I'm building a PHP page with data sent from MySQL.
Is it better to have
1 SELECT query with 4 table joins, or
4 small SELECT queries with no table join; I do select from an ID
Which is faster and what is the pro/con of each method? I only need one row from each tables.
You should run a profiling tool if you're truly worried cause it depends on many things and it can vary but as a rule its better to have fewer queries being compiled and fewer round trips to the database.
Make sure you filter things as well as you can using your where and join on clauses.
But honestly, it usually doesn't matter since you're probably not going to be hit all that hard compared to what the database can do, so unless optimization is your spec you should not do it prematurely and do whats simplest.
Generally, it's better to have one SELECT statement. One of the main reasons to have databases is that they are fast at processing information, particularly if it is in the format of query.

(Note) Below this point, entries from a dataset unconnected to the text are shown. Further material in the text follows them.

/-- The graded reading loosens with the table. [formal bookkeeping] -/
theorem HostReadingG.mono_tol (h : HostReadingG τ T z₀ c₀ O D) (hle : TolLE T T') : HostReadingG τ T' z₀ c₀ O D :=
  ⟨h.1, fun h₀ hh => (h.2 h₀ hh).trans (hle M₀ z₀ c₀ h₀)⟩

/-- A reading of record is a graded reading at every table nowhere below `τ`. [formal bookkeeping] -/
theorem hostReadingG_of_hostReading (h : HostReading τ z₀ c₀ O D) (hT : TolLE (constTol τ) T) : HostReadingG τ T z₀ c₀ O D :=
  ⟨h, fun h₀ hh => (h.2.2.2.1 h₀ hh).trans (hT M₀ z₀ c₀ h₀)⟩

/-- ★ At the constant table the graded reading IS the reading of record. [formal bookkeeping] -/
theorem hostReadingG_constTol_iff : HostReadingG τ (constTol τ) z₀ c₀ O D ↔ HostReading τ z₀ c₀ O D :=
  ⟨fun h => h.1, fun h => hostReadingG_of_hostReading h (TolLE.refl _)⟩

end Reading

/-- ★ **A GRADED `τ`-CHART READS AS A GRADED HOST READING.** [formal bookkeeping: `hostReading_of_chart` + `disp (e a) = dev a`] -/
theorem hostReadingG_of_chart {𝓘 : ChartFam} {τ t : ℝ} {T : SlackTab} {M : ℕ} {z : Fin M → E3} {c : Fin M} {M₀ : ℕ} {z₀ : Fin M₀ → E3} {c₀ : Fin M₀}
    {e : Fin M → Fin M₀} (hch : ChartBy 𝓘 τ t z c z₀ c₀ e) (hf : FineChart τ z c z₀ c₀ e) (hg : FineChartG T z c z₀ c₀ e) :
    HostReadingG τ T z₀ c₀ (occ z c e) (disp z c z₀ c₀ e) := by
  refine ⟨hostReading_of_chart hch hf, fun h hh => ?_⟩
  have hinj : ∀ b b', b ∈ ball (63 / 10) z c → b' ∈ ball (63 / 10) z c → e b = e b' → b = b' := fun b b' hb hb' hE =>
    hch.2.2.2.2.1 b b' (mem_ball.1 hb) (mem_ball.1 hb') hE
  obtain ⟨a, ha, rfl⟩ := mem_occ.1 hh
  rw [disp_apply hinj ha]
  exact hg a (mem_ball.1 ha)

/-- ★ **(HTOP-G) `HostTopTabG 𝓘 τ T B tl r P`** [INSTRUMENTABLE · per host — the graded START table]: on every GRADED admissible host reading the host
quadratic price of every maybe-reach row `h` is `≤ P(z₀)(h)`. -/
def HostTopTabG (𝓘 : ChartFam) (τ : ℝ) (T : SlackTab) (B : E3 → E3 →L[ℝ] E3 →L[ℝ] E3) (tl : ℝ → ℝ → ℝ) (r : ℝ) (P : SlackTab) : Prop :=
  ∀ (M₀ : ℕ) (z₀ : Fin M₀ → E3) (c₀ : Fin M₀), 𝓘 M₀ z₀ c₀ → ∀ (O : Finset (Fin M₀)) (D : Fin M₀ → E3), HostReadingG τ T z₀ c₀ O D →
    ∀ h ∈ O, HostMaybeReach τ z₀ c₀ O h → hostQuad B tl r z₀ O D h ≤ P M₀ z₀ c₀ h

/-- ★ **(HSTEP-G) `HostStepTabG 𝓘 τ T σ B tl r H F Y P`** [INSTRUMENTABLE · ONE constrained sup PER ROW per host cell over the GRADED global polytope]. -/
def HostStepTabG (𝓘 : ChartFam) (τ : ℝ) (T : SlackTab) (σ : ℝ) (B : E3 → E3 →L[ℝ] E3 →L[ℝ] E3) (tl : ℝ → ℝ → ℝ) (r : ℝ) (H : HessTab) (F : ForceTab)
    (Y P : SlackTab) : Prop :=
  ∀ (M₀ : ℕ) (z₀ : Fin M₀ → E3) (c₀ : Fin M₀), 𝓘 M₀ z₀ c₀ → ∀ (O : Finset (Fin M₀)) (D : Fin M₀ → E3), HostReadingG τ T z₀ c₀ O D →
    (∀ h ∈ O, HostSureReach τ z₀ c₀ O h → ‖hostLin H F z₀ c₀ O D h‖ ≤ σ + Y M₀ z₀ c₀ h) →
      ∀ h ∈ O, HostMaybeReach τ z₀ c₀ O h → hostQuad B tl r z₀ O D h ≤ P M₀ z₀ c₀ h

section Host

variable {𝓘 : ChartFam} {τ σ : ℝ} {T T' : SlackTab} {B : E3 → E3 →L[ℝ] E3 →L[ℝ] E3} {tl : ℝ → ℝ → ℝ} {r : ℝ} {H : HessTab} {F : ForceTab} {Y P : SlackTab}

/-- The record's host tables are graded host tables at every `T`; the graded ones are ANTITONE in `T` and give back the record's at `T ≥ τ`. -/
theorem hostTopTabG_of_hostTopTab (T : SlackTab) (h : HostTopTab 𝓘 τ B tl r P) : HostTopTabG 𝓘 τ T B tl r P :=
  fun M₀ z₀ c₀ hI O D hR => h M₀ z₀ c₀ hI O D hR.1
/-- See `hostTopTabG_of_hostTopTab`. [formal bookkeeping] -/
theorem hostStepTabG_of_hostStepTab (T : SlackTab) (h : HostStepTab 𝓘 τ σ B tl r H F Y P) : HostStepTabG 𝓘 τ T σ B tl r H F Y P :=
  fun M₀ z₀ c₀ hI O D hR => h M₀ z₀ c₀ hI O D hR.1
/-- See `hostTopTabG_of_hostTopTab`. [formal bookkeeping] -/
theorem HostTopTabG.anti_tol (h : HostTopTabG 𝓘 τ T' B tl r P) (hle : TolLE T T') : HostTopTabG 𝓘 τ T B tl r P :=
  fun M₀ z₀ c₀ hI O D hR => h M₀ z₀ c₀ hI O D (hR.mono_tol hle)
/-- See `hostTopTabG_of_hostTopTab`. [formal bookkeeping] -/
theorem HostStepTabG.anti_tol (h : HostStepTabG 𝓘 τ T' σ B tl r H F Y P) (hle : TolLE T T') : HostStepTabG 𝓘 τ T σ B tl r H F Y P :=
  fun M₀ z₀ c₀ hI O D hR => h M₀ z₀ c₀ hI O D (hR.mono_tol hle)
/-- See `hostTopTabG_of_hostTopTab`. [formal bookkeeping] -/
theorem hostTopTab_of_hostTopTabG (h : HostTopTabG 𝓘 τ T B tl r P) (hT : TolLE (constTol τ) T) : HostTopTab 𝓘 τ B tl r P :=
  fun M₀ z₀ c₀ hI O D hR => h M₀ z₀ c₀ hI O D (hostReadingG_of_hostReading hR hT)
/-- See `hostTopTabG_of_hostTopTab`. [formal bookkeeping] -/
theorem hostStepTab_of_hostStepTabG (h : HostStepTabG 𝓘 τ T σ B tl r H F Y P) (hT : TolLE (constTol τ) T) : HostStepTab 𝓘 τ σ B tl r H F Y P :=
  fun M₀ z₀ c₀ hI O D hR => h M₀ z₀ c₀ hI O D (hostReadingG_of_hostReading hR hT)

/-- A graded host top is a graded host step on every column. [formal bookkeeping] -/
theorem hostStepTabG_of_hostTopTabG (h : HostTopTabG 𝓘 τ T B tl r P) (σ : ℝ) (H : HessTab) (F : ForceTab) (Y : SlackTab) :
    HostStepTabG 𝓘 τ T σ B tl r H F Y P :=
  fun M₀ z₀ c₀ hI O D hR _ => h M₀ z₀ c₀ hI O D hR

/-- ★★ **`priceTopTabG_of_hostTopTabG`** — (HTOP-G P) ⟹ (PTOP-G P) for `Φ = quadPrice B tl r`. [formal bookkeeping over `hostReadingG_of_chart`] -/
theorem priceTopTabG_of_hostTopTabG (hH : HostTopTabG 𝓘 τ T B tl r P) : PriceTopTabG 𝓘 τ T (quadPrice B tl r) P := by
  intro M z c M₀ z₀ c₀ e t hz hcl hm ht htT hch hf hg a ha hr
  have hinj : ∀ b b', b ∈ ball (63 / 10) z c → b' ∈ ball (63 / 10) z c → e b = e b' → b = b' := fun b b' hb hb' hE =>
    hch.2.2.2.2.1 b b' (mem_ball.1 hb) (mem_ball.1 hb') hE
  rw [quadPrice_eq_hostQuad B tl r hinj ha]
  exact hH M₀ z₀ c₀ hch.1 _ _ (hostReadingG_of_chart hch hf hg) (e a) (mem_occ_of_mem ha) (hostMaybeReach_of_isReach hf ha hr)

/-- ★★★ **`priceStepTabG_of_hostStepTabG`** — (HSTEP-G Y P) ⟹ (PSTEP-G Y P) for `Φ = quadPrice B tl r` (polytope rows ↦ SURE-reach host rows; conclusion
back from the MAYBE-reach rows). [formal bookkeeping over `hostReadingG_of_chart`] -/
theorem priceStepTabG_of_hostStepTabG (hH : HostStepTabG 𝓘 τ T σ B tl r H F Y P) : PriceStepTabG 𝓘 τ T σ (quadPrice B tl r) H F Y P := by
  intro M z c M₀ z₀ c₀ e t hz hcl hm ht htT hch hf hg hP a ha hr
  have hinj : ∀ b b', b ∈ ball (63 / 10) z c → b' ∈ ball (63 / 10) z c → e b = e b' → b = b' := fun b b' hb hb' hE =>
    hch.2.2.2.2.1 b b' (mem_ball.1 hb) (mem_ball.1 hb') hE
  rw [quadPrice_eq_hostQuad B tl r hinj ha]
  refine hH M₀ z₀ c₀ hch.1 _ _ (hostReadingG_of_chart hch hf hg) (fun h hh hs => ?_) (e a) (mem_occ_of_mem ha) (hostMaybeReach_of_isReach hf ha hr)
  obtain ⟨a', ha', rfl, hr'⟩ := isReach_of_hostSureReach hf hh hs
  rw [← linForce_eq_hostLin H F hinj a']
  have h₁ := hP a' ha' hr'
  linarith

/-- ★★★ (TF-G) from the per-row GRADED HOST TABLES and the general bond data of R1⁗ (unchanged). [formal bookkeeping: §1 + the two soundness lemmas] -/
theorem tubeFloorG_of_hostTabsG {s₀ : ℝ} {L : ℝ → ℝ} {X : SlackTab} (P : ℕ → SlackTab) (n : ℕ) (hτ : 0 ≤ τ) (hC : BondHessLip B L s₀ r (2 * τ))
    (hsep : HostSep 𝓘 s₀) (hX : FarColumn 𝓘 τ r X) (h0 : HostTopTabG 𝓘 τ T B (cubicTail L) r (P 0))
    (hs : ∀ i : ℕ, i < n → HostStepTabG 𝓘 τ T sigmaOne B (cubicTail L) r hessBlk0 force0 (addCol X (P i)) (P (i + 1)))
    (hcert : SlackCertG 𝓘 τ T 0 sigmaOne hessBlk0 force0 (addCol X (P n))) : TubeFloorG 𝓘 τ T :=
  tubeFloorG_of_pricedCharge_of_tabDescentG P n hτ (pricedCharge_quadPrice_of_bondHessLip hC hsep hX) (priceTopTabG_of_hostTopTabG h0)
    (fun i hi => priceStepTabG_of_hostStepTabG (hs i hi)) hcert

end Host

end Summit.AtomisticToContinuum.Crystallization.Theorems.FrustratedLawDichotomyStrainedPatchGradedDescent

If there is any drawback to this approach, it's that there are some kinds of analysis that you can't do with one big SELECT statement. RDBMS purists will insist that this is a database design problem, in which case you are back to my original suggestion.
When you use JOINs instead of multiple queries, you allow the database to apply its optimizations. You also are potentially retrieving rows that you don't need (if you were to replace an INNER join with multiple selects), which increases the network traffic between your app server and database server. Even if they're on the same box, this matters.

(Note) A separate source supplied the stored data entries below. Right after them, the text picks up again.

import Summits.AnomalousDissipation.AnomalousDissipation.Theorems.ImpulseGridGridSignsLawOfAcdc
import Summits.AnomalousDissipation.AnomalousDissipation.Theorems.ImpulseGridGridSignsLawStubLoudWakes
import Summits.AnomalousDissipation.AnomalousDissipation.Theorems.ImpulseGridGridThesisOfAcdc
import Summits.AnomalousDissipation.AnomalousDissipation.Theorems.ImpulseGridAssembly
import Summits.AnomalousDissipation.AnomalousDissipation.Theorems.ImpulseGridGridInjectionIdentity
import Summits.AnomalousDissipation.AnomalousDissipation.Theorems.ImpulseGridGridThesisStubWorkSplitTransfer
import Summits.AnomalousDissipation.AnomalousDissipation.Theorems.ImpulseGridGridThesisStubAlphaBalance
import Summits.AnomalousDissipation.AnomalousDissipation.Theorems.ImpulseGridGridThesisStubAcWorkOfQuadratureDrag
import Summits.AnomalousDissipation.AnomalousDissipation.Theorems.ImpulseGridGridThesisStubAcdcDesignCalculus
import Summits.AnomalousDissipation.AnomalousDissipation.Theorems.ImpulseGridGridThesisStubAcdcDesignIntegrals

/-!
# STRATEGY CENSUS (Lean part) — crux `ImpulseGrid.AcdcFirstMomentLaw` (stmt-AnomalousDissipation-18236)

Crux strategist `planner-cstrat-stmt-AnomalousDissipation-18236-r1` (REDIRECT r1, 2026-08-17).
Companion of `Cruxes/AcdcFirstMomentLaw/STRATEGY-CENSUS.md`; every theorem here is sorry-free and
uses only LANDED files of the route (`Theorems/ImpulseGrid*.lean`) and the route file.

The crux `C := AcdcFirstMomentLaw` (∃ parameters `(m, A, θ, c)` of the explicit AC/DC grid force
`Φ • G`, ∀ bounded-energy vanishing-viscosity global Leray–Hopf drift families: eventually in `j`,
in one generalized limit `Λ`, (DC) `0 ≤ Λ⟨(G,u_j)⟩` and (AC) `κ ≤ Λ⟨((Φ−1)•G,u_j)⟩`).

Contents.

* §1 `summit_of_crux_of_acdcEnergyNoLeak` — the route's `closes` with its three proved binders
  discharged: `C → AcdcEnergyNoLeak → AnomalousDissipation`.
* §2 THE COSTUME. `AcdcUniversalInjectionFloor` (`U`: ∃ parameters, ∀ bounded-energy drift families,
  eventually `ι ≤ Λ⟨(Φ•G, u_j)⟩`, `ι > 0`) — the zeroth law's injection floor demanded of EVERY
  bounded-energy Leray–Hopf wake of ONE explicit steady force.  `uif_of_crux : C → U` (DC + AC =
  injection, landed work split), `loud_of_uifAt` (under `U`, every bounded no-leak drift family has
  `meanDissipation ≥ ι` eventually — it IS a zeroth-law witness after a tail shift) and
  `summit_of_uif_of_acdcEnergyNoLeak : U → AcdcEnergyNoLeak → AnomalousDissipation`: the route's
  `closes` consumes NOTHING of `C` beyond `U`; the DC/AC sign split is not load-bearing.
* §3 VACUITY DOOR. `crux_of_noBoundedDriftFamily`: if at some parameters NO bounded-energy drift
  family exists (a 3-D Marchioro-type laminar theorem — none is known, and DNS j018908 shows
  saturated turbulence at these designs), `C` holds vacuously; and the same hypothesis REFUTES the
  sibling crux (`not_acdcEnergyNoLeak_of_noBoundedDriftFamily`).  So the two open binders of
  `closes` can only hold together NON-vacuously: `C`'s usable content is exactly `U`.
* §4 DECOMPOSITION D1 (the birth skeleton, typed as Props): `DcNoReversalLaw ∧ AcDragLaw → C`
  (`crux_of_dcNoReversal_of_acDrag`, real content: the landed modal `α`-balance).  Both pieces are
  ν-uniform ∀-family SIGN laws of the same species as `C`; see the markdown for why neither is a
  smaller problem.
* §5 NEGATION, typed: `¬C ↔ QuietOrReversingFamilies` and `boundedDriftFamilies_of_not_crux`:
  refuting `C` requires, at EVERY parameter `(m, A, θ, c)`, a ν-uniformly bounded-energy
  vanishing-viscosity Leray–Hopf drift family of the AC/DC force — the open existence problem of the
  sibling crux (`UEDF`, census of stmt-14350) before any sign can even be tested.
-/

noncomputable section

open MeasureTheory Set Filter Topology
open scoped InnerProductSpace RealInnerProductSpace

-- `Summit.<Summit>.<Problem>` is the tree's mandated summit-side namespace (CONVENTIONS §2).
set_option linter.dupNamespace false

namespace Summit.AnomalousDissipation.AnomalousDissipation.Cruxes.AcdcFirstMomentLaw.StrategyCensus

open Literature.Analysis.FunctionSpaces Literature.Analysis.FunctionSpaces.Torus
open Literature.Analysis.FluidPDE Literature.Analysis.FluidPDE.Torus
open Summit.AnomalousDissipation.AnomalousDissipation.Theses.ImpulseGrid
open Summit.AnomalousDissipation.AnomalousDissipation.Theorems

local notation "𝕋³" => UnitAddTorus (Fin 3)
local notation "E³" => EuclideanSpace ℝ (Fin 3)

/-! ### §0 The explicit AC/DC design, as predicates on `(Φ, G)` -/

/-- `Φ` is the AC/DC slab profile `1 + 2θ cos 2πx₀`. [folklore] -/
def IsAcdcProfile (θ : ℝ) (Φ : 𝕋³ → ℝ) : Prop :=
  Φ = fun x => 1 + 2 * θ * (UnitAddTorus.mFourier (Pi.single (0 : Fin 3) (1 : ℤ)) x).re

It might depend on what you do with the data after you fetch it from the DB. If you use each of the four results independently, then it would be more logical and clear to have four separate SELECT statements. On the other hand, if you use all the data together, like to create a unified row in a table or something, then I would go with the single SELECT and JOINs.
I've done a bit of PHP/MySQL work, and I find that even for queries on huge tables with tons of JOINs, the database is pretty good at optimizing - if you have smart indexes. So if you are serious about performance, start reading up on query optimization and indexing.
I would say 1 query with the join. This way you need to hit the server only once. And if your tables are joined with indexes, it should be fast.
Well under Oracle you'd want to take advantage of the query caching, and if you have a lot of small queries you are doing in your sequential processing, it would suck if the last query pushed the first one out of the cache...just in time for you to loop around and run that first query again (with different parameter values obviously) on the next pass.
We were building an XML output file using Java stored procedures and definitely found the round trip times for each individual query were eating us alive. We found it was much faster to get all the data in as few queries as possible, then plug those values into the XML DOM as needed.
The only downside is that the Java code was a bit less elegant, as the data fetch was now remote from its usage. But we had to generate a large complex XML file in as close to zero time as possible, so we had to optimize for speed.
Be careful when dealing with a merge table however. It has been my experience that although a single join can be good in most situations, when merge tables are involved you can run into strange situations.